Richards was surprised to find me sitting on his doorstep Monday morning, and more so when I asked him to quote a price for the entire contents of the warehouse and a lease rate for a number of months.

Day and night of the next few months were spent going through seemingly endless stacks of stamp sheets, picking out pages and trying to fit them into the right manuscripts. The fruits of those first months of sorting in London are the adventures which follow, beginning with the "Hawaiian Treasure Map".

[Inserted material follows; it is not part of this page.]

import Summits.ABC.IUTFork.Conditional.AbcOfSlotLicenceGenuineMZetaSharp
import Summits.ABC.IUTFork.LDHGenuinePerImageSharpWildUnitRat
import Summits.ABC.IUTFork.LDHGenuinePerImageSharpWildMono
import HarnessLib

The rest of the material was crated up unsorted, and shipped to America. After several years I continue sorting the piles of stamp sheets, still looking for more pages in the handwriting of Dr. Watson. I have several more short stories almost complete and bits and pieces of what must be at least a dozen more, and if the good Doctor hasn't changed his numbering system, one or two books — at least the page numbers are near 300.

There remain many tons of paper to be gone through; hopefully the piles contain the pages needed to fill-in the material already found. Not everything from the bombed-out bank was retrieved by Richards' boys, some may have been picked up by people who still don't suspect what they have, and some likely floated away, lost forever. But perhaps someone else who's come across some old manuscript pages will contact me, and fill the gaps in my reconstructions. Who Knows?"

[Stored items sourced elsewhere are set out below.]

/-- `m_S = μ_p(U_S)`, comb degree `1` off `e`. [this work] -/
theorem cK_mem (S : Finset (Fin 4)) : CombPos (update (fun _ : ι => 1) e 0) (fun p => ex (bernoulliWeight p) (ind (⋂ i ∈ S, U i))) :=
  combPos_lin_off e (ind (⋂ i ∈ S, U i)) (ind_nonneg _) (ind_biInter_insert U e hUe S) _ fun _ => rfl

/-- `a − m_S` for `a ≥ 1`, comb degree `1` off `e`. [this work] -/
theorem cK_const_sub (S : Finset (Fin 4)) {a : ℝ} (ha : 1 ≤ a) :
    CombPos (update (fun _ : ι => 1) e 0) (fun p => a - ex (bernoulliWeight p) (ind (⋂ i ∈ S, U i))) := by
  refine combPos_lin_off e (fun ω => a - ind (⋂ i ∈ S, U i) ω) (fun ω => sub_nonneg.2 ((ind_le_one _ ω).trans ha))
    (fun ω => by rw [ind_biInter_insert U e hUe]) _ fun p => ?_
  have ee := SahiMixture.ex_eq_lin (bernoulliWeight p) (fun ω => a - ind (⋂ i ∈ S, U i) ω) ![a, -1] ![fun _ => 1, ind (⋂ i ∈ S, U i)]
    (fun ω => by simp [Fin.sum_univ_succ]; ring)
  simp only [Fin.sum_univ_succ, Fin.sum_univ_zero, Matrix.cons_val_zero, Matrix.cons_val_succ, ex_const (sum_bernoulliWeight p)] at ee
  rw [ee]; ring

/-- `d(S;T) = m_S − m_T ≥ 0` for `S ⊆ T` (so `U_T ⊆ U_S`), comb degree `1` off `e`. [this work] -/
theorem cK_diff (S T : Finset (Fin 4)) (hST : S ⊆ T) :
    CombPos (update (fun _ : ι => 1) e 0) (fun p => ex (bernoulliWeight p) (ind (⋂ i ∈ S, U i)) - ex (bernoulliWeight p) (ind (⋂ i ∈ T, U i))) := by
  have hTS : (⋂ i ∈ T, U i) ⊆ ⋂ i ∈ S, U i := Set.biInter_subset_biInter_left (Finset.coe_subset.2 hST)
  refine combPos_lin_off e (fun ω => ind (⋂ i ∈ S, U i) ω - ind (⋂ i ∈ T, U i) ω) (fun ω => ?_)
    (fun ω => by rw [ind_biInter_insert U e hUe, ind_biInter_insert U e hUe]) _ fun p => ?_
  · by_cases hT : ω ∈ ⋂ i ∈ T, U i
    · rw [ind_of_mem hT, ind_of_mem (hTS hT)]; norm_num
    · rw [ind_of_not_mem hT, sub_zero]; exact ind_nonneg _ ω
  · have ee := SahiMixture.ex_eq_lin (bernoulliWeight p) (fun ω => ind (⋂ i ∈ S, U i) ω - ind (⋂ i ∈ T, U i) ω) ![1, -1]
      ![ind (⋂ i ∈ S, U i), ind (⋂ i ∈ T, U i)] (fun ω => by simp [Fin.sum_univ_succ]; ring)
    simp only [Fin.sum_univ_succ, Fin.sum_univ_zero, Matrix.cons_val_zero, Matrix.cons_val_succ] at ee
    rw [ee]; ring

/-- The hereditary covariance row `m_{S∪T} − m_S m_T` (with `S ∪ T` given as a literal `R`), comb degree `2` off `e`. [this work] -/
theorem cK_row2 (hU : CombHereditary U) (S T R : Finset (Fin 4)) (hR : S ∪ T = R) :
    CombPos (update (fun _ : ι => 2) e 0) (fun p => ex (bernoulliWeight p) (ind (⋂ i ∈ R, U i))
      - ex (bernoulliWeight p) (ind (⋂ i ∈ S, U i)) * ex (bernoulliWeight p) (ind (⋂ i ∈ T, U i))) := by
  have r := hU.row_off e hUe 2 ![S, T]
  rw [SahiMixture.fam2] at r
  refine r.congr fun p => ?_
  rw [sahiE_two_apply]
  simp only [Matrix.cons_val_zero, Matrix.cons_val_one, SahiMixture.ind_biInter_mul, hR]

/-- The hereditary cubic row `E_3(U_S, U_T, U_R) = 2m_{STR} + m_S m_T m_R − (m_S m_{TR} + m_T m_{SR} + m_R m_{ST})` (unions given as literals), comb degree `3`
off `e`. [this work] -/
theorem cK_row3 (hU : CombHereditary U) (S T R ST SR TR STR : Finset (Fin 4)) (hST : S ∪ T = ST) (hSR : S ∪ R = SR) (hTR : T ∪ R = TR)
    (hSTR : ST ∪ R = STR) :
    CombPos (update (fun _ : ι => 3) e 0) (fun p => 2 * ex (bernoulliWeight p) (ind (⋂ i ∈ STR, U i))
      + ex (bernoulliWeight p) (ind (⋂ i ∈ S, U i)) * ex (bernoulliWeight p) (ind (⋂ i ∈ T, U i)) * ex (bernoulliWeight p) (ind (⋂ i ∈ R, U i))
      - (ex (bernoulliWeight p) (ind (⋂ i ∈ S, U i)) * ex (bernoulliWeight p) (ind (⋂ i ∈ TR, U i))
        + ex (bernoulliWeight p) (ind (⋂ i ∈ T, U i)) * ex (bernoulliWeight p) (ind (⋂ i ∈ SR, U i))
        + ex (bernoulliWeight p) (ind (⋂ i ∈ R, U i)) * ex (bernoulliWeight p) (ind (⋂ i ∈ ST, U i)))) := by
  have r := hU.row_off e hUe 3 ![S, T, R]
  rw [SahiMixture.fam3] at r
  refine r.congr fun p => ?_
  rw [sahiE_three_apply]
  simp only [Matrix.cons_val_zero, Matrix.cons_val_one, Matrix.cons_val_two, Matrix.head_cons, Matrix.tail_cons, SahiMixture.ind_biInter_mul,
    hST, hSR, hTR, hSTR]

omit hUe in
/-- The empty intersection has mass `1`. [folklore] -/
theorem ex_ind_biInter_empty (p : ι → unitInterval) : ex (bernoulliWeight p) (ind (⋂ i ∈ (∅ : Finset (Fin 4)), U i)) = 1 := by
  rw [SahiMixture.biInter_finset_empty]; exact SahiCombDisjunct.ex_ind_univ p

end Blocks

/-! ### The five master cells -/

section Cells

variable (U : Fin 4 → Set (Set ι)) (e : ι) (hUe : ∀ (j : Fin 4) (b : Bool), secAt e b (U j) = U j) (hU : CombHereditary U)
include hUe hU

/-- **Master cell APG** `(H∩U_0, U_1, U_2∩(U_3∪H))`, slots as `mixCoord e P Q` with `P = (∅, U_1, U_{23})`, `Q = (U_0, U_1, U_2)`:
the cubic row is comb-positive at multidegree `3` (`= p_e·E_3(U_0,U_1,U_2) + p_e(1−p_e)·[Cov(U_0,U_1)(m_2−m_{23}) + m_0(m_{12}−m_{123})]`). [this work] -/
theorem combPos_three_APG :
    CombPos (fun _ : ι => 3) (fun p => sahiE (bernoulliWeight p) 3 (fun j => ind (mixCoord e
      ((![∅, ⋂ i ∈ ({1} : Finset (Fin 4)), U i, ⋂ i ∈ ({2, 3} : Finset (Fin 4)), U i] : Fin 3 → Set (Set ι)) j)
      ((![⋂ i ∈ ({0} : Finset (Fin 4)), U i, ⋂ i ∈ ({1} : Finset (Fin 4)), U i, ⋂ i ∈ ({2} : Finset (Fin 4)), U i] : Fin 3 → Set (Set ι)) j)))) := by
  have hz : ind (∅ : Set (Set ι)) = 0 := funext fun ω => ind_of_not_mem (Set.notMem_empty ω)
  have u01 : (({0} : Finset (Fin 4)) ∪ ({1} : Finset (Fin 4))) = ({0, 1} : Finset (Fin 4)) := by decide
  have u02 : (({0} : Finset (Fin 4)) ∪ ({2} : Finset (Fin 4))) = ({0, 2} : Finset (Fin 4)) := by decide
  have u12 : (({1} : Finset (Fin 4)) ∪ ({2} : Finset (Fin 4))) = ({1, 2} : Finset (Fin 4)) := by decide
  have u012 : (({0, 1} : Finset (Fin 4)) ∪ ({2} : Finset (Fin 4))) = ({0, 1, 2} : Finset (Fin 4)) := by decide
  have u123 : (({1} : Finset (Fin 4)) ∪ ({2, 3} : Finset (Fin 4))) = ({1, 2, 3} : Finset (Fin 4)) := by decide
  have T := cK_row3 U e hUe hU {0} {1} {2} {0, 1} {0, 2} {1, 2} {0, 1, 2} u01 u02 u12 u012
  have W2 := ((cK_row2 U e hUe hU {0} {1} {0, 1} u01).mul_off e (cK_diff U e hUe {2} {2, 3} (by decide)) (show 2 + 1 ≤ 3 by norm_num)).add
    ((cK_mem U e hUe {0}).mul_off e (cK_diff U e hUe {1, 2} {1, 2, 3} (by decide)) (show 1 + 1 ≤ 3 by norm_num))
  refine combPos_three_mixCoord_of_coeffs e _ _ ?_ ?_ ?_ ?_ ?_ ?_ ?_
  · intro j b; fin_cases j
    · exact secAt_empty' e b
    · exact secAt_biInter U e hUe _ b
    · exact secAt_biInter U e hUe _ b
  · intro j b; fin_cases j <;> exact secAt_biInter U e hUe _ b
  · intro j; fin_cases j
    · exact Set.empty_subset _
    · exact le_rfl
    · exact Set.biInter_subset_biInter_left (Finset.coe_subset.2 (by decide))
  · refine (CombPos.zero _).congr fun p => ?_
    rw [sahiE_three_apply]
    simp [hz, SahiMixture.ex_zero_fun]
  · refine (T.add W2).congr fun p => ?_
    simp only [mixC1, Matrix.cons_val_zero, Matrix.cons_val_one, Matrix.cons_val_two, Matrix.head_cons, Matrix.tail_cons, hz, zero_mul, mul_zero,
      SahiMixture.ex_zero_fun, SahiMixture.ind_biInter_mul, u01, u02, u12, u012, u123]
    ring
  · refine ((T.smul (by norm_num : (0:ℝ) ≤ 2)).add W2).congr fun p => ?_
    simp only [mixC2, Matrix.cons_val_zero, Matrix.cons_val_one, Matrix.cons_val_two, Matrix.head_cons, Matrix.tail_cons, hz, zero_mul, mul_zero,
      SahiMixture.ex_zero_fun, SahiMixture.ind_biInter_mul, u01, u02, u12, u012, u123]
    ring
  · exact (hU.row_off e hUe 3 ![({0} : Finset (Fin 4)), ({1} : Finset (Fin 4)), ({2} : Finset (Fin 4))]).congr fun p => by
      congr 1; funext j; fin_cases j <;> rfl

A bit of historical background

Years ago a well known dealer ran an ad headlined, "From the ruined vaults of Chancery Lane", in which he offered a small collection of stamps from the dominions which later joined to form Canada, ca.1860s; all in remarkably fresh condition but sans gum.

These vaults on Chancery Lane held the stamp stock ordered by the Crown Agents on behalf of their colonial postal administration clients, some going back to the 1860s when dominions like Nova Scotia and New Brunswick had no more need for their own stamps. There they sat quietly forgotten until the blitz of WWII; when the bombs fell on London and their buildings started to burn firemen threw bundles of every kind of paper into the streets, and bales of what had once been scarce colonial stamps (and other paper treasures of all descriptions) floated in the gutters down to the corner and along the Strand, for anyone to take who wanted them.

Meanwhile, down at Charing Cross the bombs had done their worst to the bank on the corner, Watson's 'Cox and Company', and anything that would burn was tossed in the water filled gutters at THAT end of the Strand; including the contents of a certain dispatch box. Paper was scarce and valuable then due to wartime shortages, especially rag paper, so even as the bombs fell people with carts and barrows were scurrying about gathering up what looked most marketable.

Untold numbers of valuable documents were thus toted off to the paper mongers to reappear as the following weeks newspapers, but some were recognized for their value and preserved.